社内の評価も冷たかった。主力はあくまで工作機械であり、自動組立機の売上が伸びても亜流とみられ、採算性を疑う声から「いつまで組立機を続けるつもりだ」という圧力さえかかったと社史は記す。それでも若手の技術者と営業担当者にとって、装着機はやりたいことをやらせてもらえる、売りやすくやりがいのある仕事であった。経営はこの部門を畳まず、1986年4月に仙台出張所を開き、1989年6月には愛知県岡崎市に岡崎工場を新設して実装機の供給体制を厚くした[15][16]

結果

売上の八割を電子部品組立機が占めるまで

1980年の前後から、同社は組立機のなかでも電子部品をプリント基板へ実装する機械に対象を絞った。1985年3月期の単体売上高は186億1,200万円と、1976年3月期の4.6倍になっている。1990年9月には名古屋証券取引所市場第一部へ指定替えとなった。1999年4月、創業40年にあたって浅井亮宥社長は、売上の80数%以上を電子部品自動組立機が占めるに至ったと語り、表面実装分野の供給者として同社が世界の首位にあると述べている[17][18]

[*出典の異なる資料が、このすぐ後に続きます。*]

import Literature.NumberTheory.LFunctions.WeilMarkovQuadratic
import Literature.NumberTheory.LFunctions.WeilWindowSuzukiProofs
import HarnessLib

/-!
# RiemannHypothesis / GroundBarta — crux `PolarPerronFrobenius` (stmt-RiemannHypothesis-18390):
# THIN-LAYER LOG-COERCIVITY of the Markov part of Weil's form (RH-free engine of the
# harmonic-majorant line, part 1: the translation-gap identity and the structural lower bound)

Helper file (`--supports stmt-RiemannHypothesis-18390`), RH-free, Mathlib + proved Literature files
only, no definitions, no named facts.

**What is proved.**  Write `N(g) = ‖g‖₂²`, `D_t(g) = ∫ |g(x+t) − g(x)|² dx` (`weilIncrement`),
`w(t) = e^{t/2}/(2 sinh t)` (`weilArchDensity`), `Q₀ = weilMarkovQuadratic` (`Re Q − P`, the
pole-removed part of Weil's form) and recall the Markov decomposition on a window `[-a, a]`
(`weilMarkovQuadratic_eq_weilDirichletEnergy_sub`, Bombieri 2000 Thm 2):
`Q₀(g) = Σ_{log n < 2a} Λ(n) n^{-1/2} D_{log n}(g) + ∫₀^∞ w(t) D_t(g) dt − M_a N(g)`,
`M_a = 2Σ_{log n<2a} Λ(n)n^{-1/2} + c_A`, `c_A = 2∫₀^∞ (e^{t/2} − 1)/(2 sinh t) dt + log 4π + γ`.

1. TRANSLATION GAPS (`tl_weilIncrement_eq_two_mul_of_gap`): if `tsupport g ⊆ S` and the translate
   `S − t` misses `S` (`x ∈ S ⇒ x + t ∉ S`), then `D_t(g) = 2 N(g)` — the translate and `g` have
   disjoint supports.
2. STRUCTURAL LOWER BOUND (`tl_weilDirichletEnergy_ge`, `tl_weilMarkovQuadratic_ge`): for a set `T`
   of positive translation gaps and a set `P` of prime powers whose lengths `log n` are gaps,
   `𝓔_a(g) ≥ 2N(g)·(∫_T w + Σ_{n∈P} Λ(n)n^{-1/2})`, hence
   `Q₀(g) ≥ N(g)·(2∫_T w − c_A − 2Σ_{n ∈ I_a \ P} Λ(n) n^{-1/2})`:
   the NON-RESONANT prime rates cancel their share of the killing constant EXACTLY, and the
   archimedean density pays on every gap.
3. ONE THIN LAYER (`tl_weilMarkovQuadratic_ge_of_thinLayer`): if `tsupport g ⊆ [c, c + ζ]` with
   `0 < ζ < log 2` (inside some window), every `t > ζ` and every prime length is a gap, so
   `Q₀(g) ≥ (2∫_ζ^∞ w − c_A)·N(g)` — WINDOW-FREE: no prime enters at all.  Since
   `2∫_ζ^∞ w = log(1/ζ) + O(1)`, this is the logarithmic coercivity of `Q₀` on thin supports
   (the analogue, for Weil's jump form, of the Faber–Krahn law `λ₁(B_r) = λ₁(B_1) + 2 log(1/r)`
   of the logarithmic Laplacian, Chen–Weth 2019 §4; Feulefack–Jarohs–Weth 2020 Prop. 5.5).
4. TWO LAYERS (`tl_weilMarkovQuadratic_ge_of_twoLayers`): for `tsupport g ⊆ [c₁, c₁+ζ] ∪ [c₂, c₂+ζ]`,
   `d = c₂ − c₁ ≥ 2ζ`, the only non-gaps are `t ≤ ζ` and the RESONANT BAND `|t − d| ≤ ζ`:
   `Q₀(g) ≥ N(g)·(2∫_{(ζ,∞) \ [d−ζ, d+ζ]} w − c_A − 2Σ_{n∈I_a, |log n − d| ≤ ζ} Λ(n)n^{-1/2})`.
   With `c₁ = -a`, `c₂ = a − ζ` these are the two EDGE LAYERS of the window, the support of the
   edge-layer negative part `(Re u)⁻ 𝟙_{a−ζ<|t|<a}` of an even ground state — the test used by the
   harmonic-majorant line (card `Cruxes/PolarPerronFrobenius/Ideas/harmonic-majorant-edge-source.md`,
   engine `EdgeLayerCoercive`); the numerical evaluation (`κ = a/2` at `ζ_a = e^{-a}/(8a)`,
   eventually in `a`) is part 2 (`…ThinLayerCoerciveEventually.lean`).

References: E. Bombieri, Rend. Lincei (9) 11 (2000) Thm 2 (Markov decomposition, tree file
`WeilMarkovQuadratic`); H. Chen, T. Weth, Comm. PDE 44 (2019) §4 and P. A. Feulefack, S. Jarohs,
T. Weth, arXiv:2010.10448 Prop. 5.5 (small-volume coercivity / maximum principle for the
logarithmic Laplacian — the model statement; nothing of it is used).  Prover B, speedrun unit
`sr-gb-rung-b` (seat 2).
-/

set_option linter.dupNamespace false

noncomputable section

open Set MeasureTheory Filter Complex
open scoped Real Topology

namespace Summit.RiemannHypothesis.RiemannHypothesis.Theorems.PolarPerronFrobenius

open Literature.NumberTheory.LFunctions
open scoped ArithmeticFunction.vonMangoldt

/-! ## Translation gaps -/

section Gap

variable {g : ℝ → ℂ} {S : Set ℝ}

/-- **Translation gap ⇒ constant increment.**  If `tsupport g ⊆ S` and `x ∈ S ⇒ x + t ∉ S`
(the translate of the support by `-t` misses the support), then `D_t(g) = 2‖g‖₂²`: pointwise
`|g(x+t) − g(x)|² = |g(x+t)|² + |g(x)|²` because one of the two values vanishes. [folklore] -/
theorem tl_weilIncrement_eq_two_mul_of_gap (hg : IsWeilTest g) (hS : tsupport g ⊆ S) {t : ℝ}
    (ht : ∀ x ∈ S, x + t ∉ S) : weilIncrement g t = 2 * ∫ x : ℝ, ‖g x‖ ^ 2 := by
  have hpt : ∀ x : ℝ, ‖g (x + t) - g x‖ ^ 2 = ‖g (x + t)‖ ^ 2 + ‖g x‖ ^ 2 := by
    intro x
    by_cases hx : x ∈ S
    · have h0 : g (x + t) = 0 := image_eq_zero_of_notMem_tsupport fun h ↦ ht x hx (hS h)
      simp [h0]
    · have h0 : g x = 0 := image_eq_zero_of_notMem_tsupport fun h ↦ hx (hS h)
      simp [h0]
  unfold weilIncrement
  simp_rw [hpt]
  rw [integral_add (hg.integrable_norm_sq.comp_add_right t) hg.integrable_norm_sq,
    integral_add_right_eq_self (fun u : ℝ ↦ ‖g u‖ ^ 2) t]
  ring

end Gap

/-! ## The structural lower bound -/

section Structural

variable {g : ℝ → ℂ} {S T : Set ℝ} {a : ℝ}

/-- **Energy on the gaps.**  For a test `g` with `tsupport g ⊆ S`, a measurable set `T ⊆ (0, ∞)`
of translation gaps of `S` and a set `P ⊆ I_a` of prime powers whose lengths are gaps,
`2‖g‖₂² (∫_T w + Σ_{n∈P} Λ(n) n^{-1/2}) ≤ 𝓔_a(g)` (drop the other, non-negative, terms and use
`D_t(g) = 2‖g‖₂²` on the gaps). [folklore] -/
theorem tl_weilDirichletEnergy_ge (hg : IsWeilTest g) (hS : tsupport g ⊆ S)
    (hT : MeasurableSet T) (hT0 : T ⊆ Ioi 0) (hgap : ∀ t ∈ T, ∀ x ∈ S, x + t ∉ S)
    {P : Finset ℕ} (hP : P ⊆ weilPrimeIndex a) (hPgap : ∀ n ∈ P, ∀ x ∈ S, x + Real.log n ∉ S) :
    2 * (∫ x : ℝ, ‖g x‖ ^ 2) * ((∫ t in T, weilArchDensity t) + ∑ n ∈ P, (Λ n : ℝ) / Real.sqrt n) ≤
      weilDirichletEnergy a g := by
  set N : ℝ := ∫ x : ℝ, ‖g x‖ ^ 2 with hN
  have hN0 : 0 ≤ N := integral_nonneg fun x ↦ by positivity
  -- archimedean part
  have harch : 2 * N * ∫ t in T, weilArchDensity t ≤
      ∫ t in Ioi (0 : ℝ), weilArchDensity t * weilIncrement g t := by
    have hT' : ∫ t in T, weilArchDensity t * weilIncrement g t = 2 * N * ∫ t in T, weilArchDensity t := by
      rw [← integral_const_mul]
      refine setIntegral_congr_fun hT fun t ht ↦ ?_
      rw [tl_weilIncrement_eq_two_mul_of_gap hg hS (hgap t ht)]
      ring
    rw [← hT']
    exact setIntegral_mono_set (integrableOn_weilArchDensity_mul_weilIncrement hg)
      ((ae_restrict_iff' measurableSet_Ioi).2 (Eventually.of_forall fun t (ht : 0 < t) ↦
        mul_nonneg (weilArchDensity_pos ht).le (weilIncrement_nonneg g t)))
      (Eventually.of_forall hT0)
  -- prime part
  have hprime : 2 * N * ∑ n ∈ P, (Λ n : ℝ) / Real.sqrt n ≤
      ∑ n ∈ weilPrimeIndex a, (Λ n : ℝ) / Real.sqrt n * weilIncrement g (Real.log n) := by
    have hP' : ∑ n ∈ P, (Λ n : ℝ) / Real.sqrt n * weilIncrement g (Real.log n) =
        2 * N * ∑ n ∈ P, (Λ n : ℝ) / Real.sqrt n := by
      rw [Finset.mul_sum]
      refine Finset.sum_congr rfl fun n hn ↦ ?_
      rw [tl_weilIncrement_eq_two_mul_of_gap hg hS (hPgap n hn)]
      ring
    rw [← hP']
    exact Finset.sum_le_sum_of_subset_of_nonneg hP fun n _ _ ↦
      mul_nonneg (div_nonneg ArithmeticFunction.vonMangoldt_nonneg (Real.sqrt_nonneg _))
        (weilIncrement_nonneg g _)
  unfold weilDirichletEnergy
  nlinarith [harch, hprime]

/-- **The structural lower bound for the Markov part.**  Under the hypotheses of
`tl_weilDirichletEnergy_ge` and `tsupport g ⊆ [-a, a]`,
`‖g‖₂² · (2∫_T w − c_A − 2 Σ_{n ∈ I_a \ P} Λ(n) n^{-1/2}) ≤ Q₀(g)`,
`c_A = 2∫₀^∞ (e^{t/2}−1)/(2 sinh t) dt + log 4π + γ`: the prime rates at gap lengths cancel their
share `2Σ_{n∈P} Λ(n)n^{-1/2}` of the killing constant exactly. [folklore] -/
theorem tl_weilMarkovQuadratic_ge (hg : IsWeilTest g) (hS : tsupport g ⊆ S)
    (hwin : tsupport g ⊆ Icc (-a) a)
    (hT : MeasurableSet T) (hT0 : T ⊆ Ioi 0) (hgap : ∀ t ∈ T, ∀ x ∈ S, x + t ∉ S)
    {P : Finset ℕ} (hP : P ⊆ weilPrimeIndex a) (hPgap : ∀ n ∈ P, ∀ x ∈ S, x + Real.log n ∉ S) :
    (∫ x : ℝ, ‖g x‖ ^ 2) *
        (2 * (∫ t in T, weilArchDensity t) -
          (2 * (∫ t in Ioi (0 : ℝ), (Real.exp (t / 2) - 1) / (2 * Real.sinh t)) +
            (Real.log (4 * π) + Real.eulerMascheroniConstant)) -
          2 * ∑ n ∈ weilPrimeIndex a \ P, (Λ n : ℝ) / Real.sqrt n) ≤
      weilMarkovQuadratic g := by
  have hE := tl_weilDirichletEnergy_ge hg hS hT hT0 hgap hP hPgap
  have hsplit : ∑ n ∈ weilPrimeIndex a, (Λ n : ℝ) / Real.sqrt n =
      ∑ n ∈ P, (Λ n : ℝ) / Real.sqrt n + ∑ n ∈ weilPrimeIndex a \ P, (Λ n : ℝ) / Real.sqrt n :=
    by rw [← Finset.sum_sdiff hP, add_comm]
  rw [weilMarkovQuadratic_eq_weilDirichletEnergy_sub hg hwin]
  unfold weilMarkovConstant
  rw [hsplit]
  have hN0 : 0 ≤ ∫ x : ℝ, ‖g x‖ ^ 2 := integral_nonneg fun x ↦ by positivity
  nlinarith [hE, hN0]

end Structural

/-! ## One thin layer: window-free logarithmic coercivity -/

section OneLayer

variable {g : ℝ → ℂ} {c ζ : ℝ}

/-- The prime powers `n ≤ 1` carry no rate: `Λ(n) n^{-1/2} = 0` for `n < 2`. [folklore] -/
theorem tl_vonMangoldt_div_sqrt_eq_zero {n : ℕ} (hn : n < 2) : (Λ n : ℝ) / Real.sqrt n = 0 := by
  interval_cases n <;> simp [ArithmeticFunction.vonMangoldt_apply_one]

/-- A prime power `n ≥ 2` has length `log n ≥ log 2`. [folklore] -/
theorem tl_log_two_le_log {n : ℕ} (hn : 2 ≤ n) : Real.log 2 ≤ Real.log n :=
  Real.log_le_log two_pos (by exact_mod_cast hn)

/-- **One thin layer (exact form).**  If `tsupport g ⊆ [c, c + ζ]` with `0 < ζ < log 2`, then
`‖g‖₂² · (2∫_{(ζ,∞)} w − c_A) ≤ Q₀(g)`,
`c_A = 2∫₀^∞ (e^{t/2} − 1)/(2 sinh t) dt + log 4π + γ`.  WINDOW-FREE: every `t > ζ` and every prime
length `log n ≥ log 2 > ζ` is a translation gap of the layer, so no prime enters and the bound
does not see the window in which the layer sits. [folklore] -/
theorem tl_weilMarkovQuadratic_ge_of_thinLayer (hg : IsWeilTest g) (hζ : 0 < ζ)
    (hζ2 : ζ < Real.log 2) (hS : tsupport g ⊆ Icc c (c + ζ)) :
    (∫ x : ℝ, ‖g x‖ ^ 2) *
        (2 * (∫ t in Ioi ζ, weilArchDensity t) -
          (2 * (∫ t in Ioi (0 : ℝ), (Real.exp (t / 2) - 1) / (2 * Real.sinh t)) +
            (Real.log (4 * π) + Real.eulerMascheroniConstant))) ≤
      weilMarkovQuadratic g := by
  -- a window containing the layer
  set a : ℝ := max |c| |c + ζ| with ha
  have hwin : tsupport g ⊆ Icc (-a) a := by
    intro x hx
    have hx' := hS hx
    constructor
    · have : -a ≤ -|c| := by simp [ha]
      linarith [neg_abs_le c, hx'.1]
    · exact hx'.2.trans ((le_abs_self _).trans (le_max_right _ _))
  -- gaps
  have hgap : ∀ t ∈ Ioi ζ, ∀ x ∈ Icc c (c + ζ), x + t ∉ Icc c (c + ζ) := by
    intro t ht x hx hxt
    have : ζ < t := ht
    linarith [hx.1, hxt.2]
  set P : Finset ℕ := (weilPrimeIndex a).filter (fun n ↦ 2 ≤ n) with hPdef
  have hP : P ⊆ weilPrimeIndex a := Finset.filter_subset _ _
  have hPgap : ∀ n ∈ P, ∀ x ∈ Icc c (c + ζ), x + Real.log n ∉ Icc c (c + ζ) := by
    intro n hn x hx hxt
    have hn2 : 2 ≤ n := (Finset.mem_filter.1 hn).2
    have hlog := tl_log_two_le_log hn2
    linarith [hx.1, hxt.2]
  have hzero : ∑ n ∈ weilPrimeIndex a \ P, (Λ n : ℝ) / Real.sqrt n = 0 := by
    refine Finset.sum_eq_zero fun n hn ↦ ?_
    have hn' := Finset.mem_sdiff.1 hn
    have hlt : n < 2 := by
      by_contra h
      exact hn'.2 (Finset.mem_filter.2 ⟨hn'.1, not_lt.1 h⟩)
    exact tl_vonMangoldt_div_sqrt_eq_zero hlt
  have h := tl_weilMarkovQuadratic_ge hg hS hwin measurableSet_Ioi
    (fun t (ht : ζ < t) ↦ lt_trans hζ ht) hgap hP hPgap
  rw [hzero, mul_zero, sub_zero] at h
  exact h

end OneLayer

/-! ## Two layers: the resonant band -/

section TwoLayers

variable {g : ℝ → ℂ} {a c₁ c₂ ζ : ℝ}

/-- **Two layers (exact form).**  If `tsupport g ⊆ [c₁, c₁+ζ] ∪ [c₂, c₂+ζ] ⊆ [-a, a]` with
`0 < ζ < log 2` and separation `d = c₂ − c₁ ≥ 2ζ`, then with the RESONANT BAND `|t − d| ≤ ζ`
removed from the gaps,
`‖g‖₂² · (2∫_{(ζ,∞) \ [d−ζ, d+ζ]} w − c_A − 2 Σ_{n∈I_a, |log n − d| ≤ ζ} Λ(n)n^{-1/2}) ≤ Q₀(g)`.
For `c₁ = -a`, `c₂ = a − ζ` these are the two edge layers of the window (`d = 2a − ζ`, band
`[2a − 2ζ, 2a]`). [folklore] -/
theorem tl_weilMarkovQuadratic_ge_of_twoLayers (hg : IsWeilTest g) (hζ : 0 < ζ)
    (hζ2 : ζ < Real.log 2) (hd : 2 * ζ ≤ c₂ - c₁)
    (hS : tsupport g ⊆ Icc c₁ (c₁ + ζ) ∪ Icc c₂ (c₂ + ζ))
    (hwin : tsupport g ⊆ Icc (-a) a) :
    (∫ x : ℝ, ‖g x‖ ^ 2) *
        (2 * (∫ t in Ioi ζ \ Icc (c₂ - c₁ - ζ) (c₂ - c₁ + ζ), weilArchDensity t) -
          (2 * (∫ t in Ioi (0 : ℝ), (Real.exp (t / 2) - 1) / (2 * Real.sinh t)) +
            (Real.log (4 * π) + Real.eulerMascheroniConstant)) -
          2 * ∑ n ∈ (weilPrimeIndex a).filter (fun n : ℕ ↦ |Real.log (n : ℝ) - (c₂ - c₁)| ≤ ζ),
            (Λ n : ℝ) / Real.sqrt n) ≤
      weilMarkovQuadratic g := by
  set S : Set ℝ := Icc c₁ (c₁ + ζ) ∪ Icc c₂ (c₂ + ζ) with hSdef
  set d : ℝ := c₂ - c₁ with hddef
  -- a translation by `t > ζ` off the band is a gap
  have hgap' : ∀ t : ℝ, ζ < t → (t < d - ζ ∨ d + ζ < t) → ∀ x ∈ S, x + t ∉ S := by
    intro t ht hband x hx hxt
    rcases hx with hx | hx <;> rcases hxt with hxt | hxt
    · linarith [hx.1, hxt.2]
    · rcases hband with hb | hb
      · linarith [hx.2, hxt.1]
      · linarith [hx.1, hxt.2]
    · linarith [hx.1, hxt.2]
    · linarith [hx.1, hxt.2]
  set T : Set ℝ := Ioi ζ \ Icc (d - ζ) (d + ζ) with hTdef
  have hT : MeasurableSet T := measurableSet_Ioi.diff measurableSet_Icc
  have hT0 : T ⊆ Ioi 0 := fun t ht ↦ lt_trans hζ ht.1
  have hgap : ∀ t ∈ T, ∀ x ∈ S, x + t ∉ S := by
    intro t ht
    refine hgap' t ht.1 ?_
    have h2 : ¬ (d - ζ ≤ t ∧ t ≤ d + ζ) := ht.2
    by_cases h3 : t < d - ζ
    · exact Or.inl h3
    · exact Or.inr (lt_of_not_ge fun h4 ↦ h2 ⟨le_of_not_gt h3, h4⟩)
  set P : Finset ℕ := (weilPrimeIndex a).filter
    (fun n ↦ 2 ≤ n ∧ ¬ |Real.log n - d| ≤ ζ) with hPdef
  have hP : P ⊆ weilPrimeIndex a := Finset.filter_subset _ _
  have hPgap : ∀ n ∈ P, ∀ x ∈ S, x + Real.log n ∉ S := by
    intro n hn
    obtain ⟨-, hn2, hband⟩ := Finset.mem_filter.1 hn
    refine hgap' _ (lt_of_lt_of_le hζ2 (tl_log_two_le_log hn2)) ?_
    rw [abs_le, not_and_or, not_le, not_le] at hband
    rcases hband with h3 | h3
    · exact Or.inl (by linarith)
    · exact Or.inr (by linarith)
  -- the complementary prime sum is the band sum (terms with `n < 2` vanish)
  have hcompl : ∑ n ∈ weilPrimeIndex a \ P, (Λ n : ℝ) / Real.sqrt n ≤
      ∑ n ∈ (weilPrimeIndex a).filter (fun n : ℕ ↦ |Real.log (n : ℝ) - d| ≤ ζ),
        (Λ n : ℝ) / Real.sqrt n := by
    rw [← Finset.sum_filter_of_ne (p := fun n : ℕ ↦ |Real.log (n : ℝ) - d| ≤ ζ)
      (s := weilPrimeIndex a \ P) (fun n hn hne ↦ ?_)]
    · refine Finset.sum_le_sum_of_subset_of_nonneg (fun n hn ↦ ?_) fun n _ _ ↦
        div_nonneg ArithmeticFunction.vonMangoldt_nonneg (Real.sqrt_nonneg _)
      have hn' := Finset.mem_filter.1 hn
      exact Finset.mem_filter.2 ⟨(Finset.mem_sdiff.1 hn'.1).1, hn'.2⟩
    · have hn' := Finset.mem_sdiff.1 hn
      have hn2 : 2 ≤ n := by
        by_contra h
        exact hne (tl_vonMangoldt_div_sqrt_eq_zero (not_le.1 h))
      by_contra hband
      exact hn'.2 (Finset.mem_filter.2 ⟨hn'.1, hn2, hband⟩)
  have h := tl_weilMarkovQuadratic_ge hg hS hwin hT hT0 hgap hP hPgap
  have hN0 : 0 ≤ ∫ x : ℝ, ‖g x‖ ^ 2 := integral_nonneg fun x ↦ by positivity
  nlinarith [h, hcompl, hN0]

end TwoLayers

end Summit.RiemannHypothesis.RiemannHypothesis.Theorems.PolarPerronFrobenius

end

主要な取引先も入れ替わった。パソコンではヒューレット・パッカード、コンパック、デル、携帯電話ではモトローラ、ノキア、エリクソン、アルカテルの工場へ機械が入り、これらの企業の海外移転と受託生産の広がりに沿って納入先の国が増えた。浅井社長は、厳しい整理を経ずに済んだ理由について、一つの事業では経営の基盤が安定しないとして多角化を進め、社内で人材を移しながら成長分野へ事業を移してきたためと説明している[19][20]

残された工作機械の側

主力が入れ替わった後、工作機械は二本柱の細い方として残った。2011年3月期の工作機械事業は売上高59億5,100万円・セグメント損益9億1,300万円の赤字で、同じ期の電子部品組立機事業は売上高861億5,300万円・利益247億9,800万円を稼いでいる。同社は2015年3月期から工作機械事業の呼称をマシンツールへ改め、2016年3月期には電子部品組立機事業をロボットソリューションへ改めた。名称は替わったが、二つの事業の規模の差は縮まらなかった[21][22]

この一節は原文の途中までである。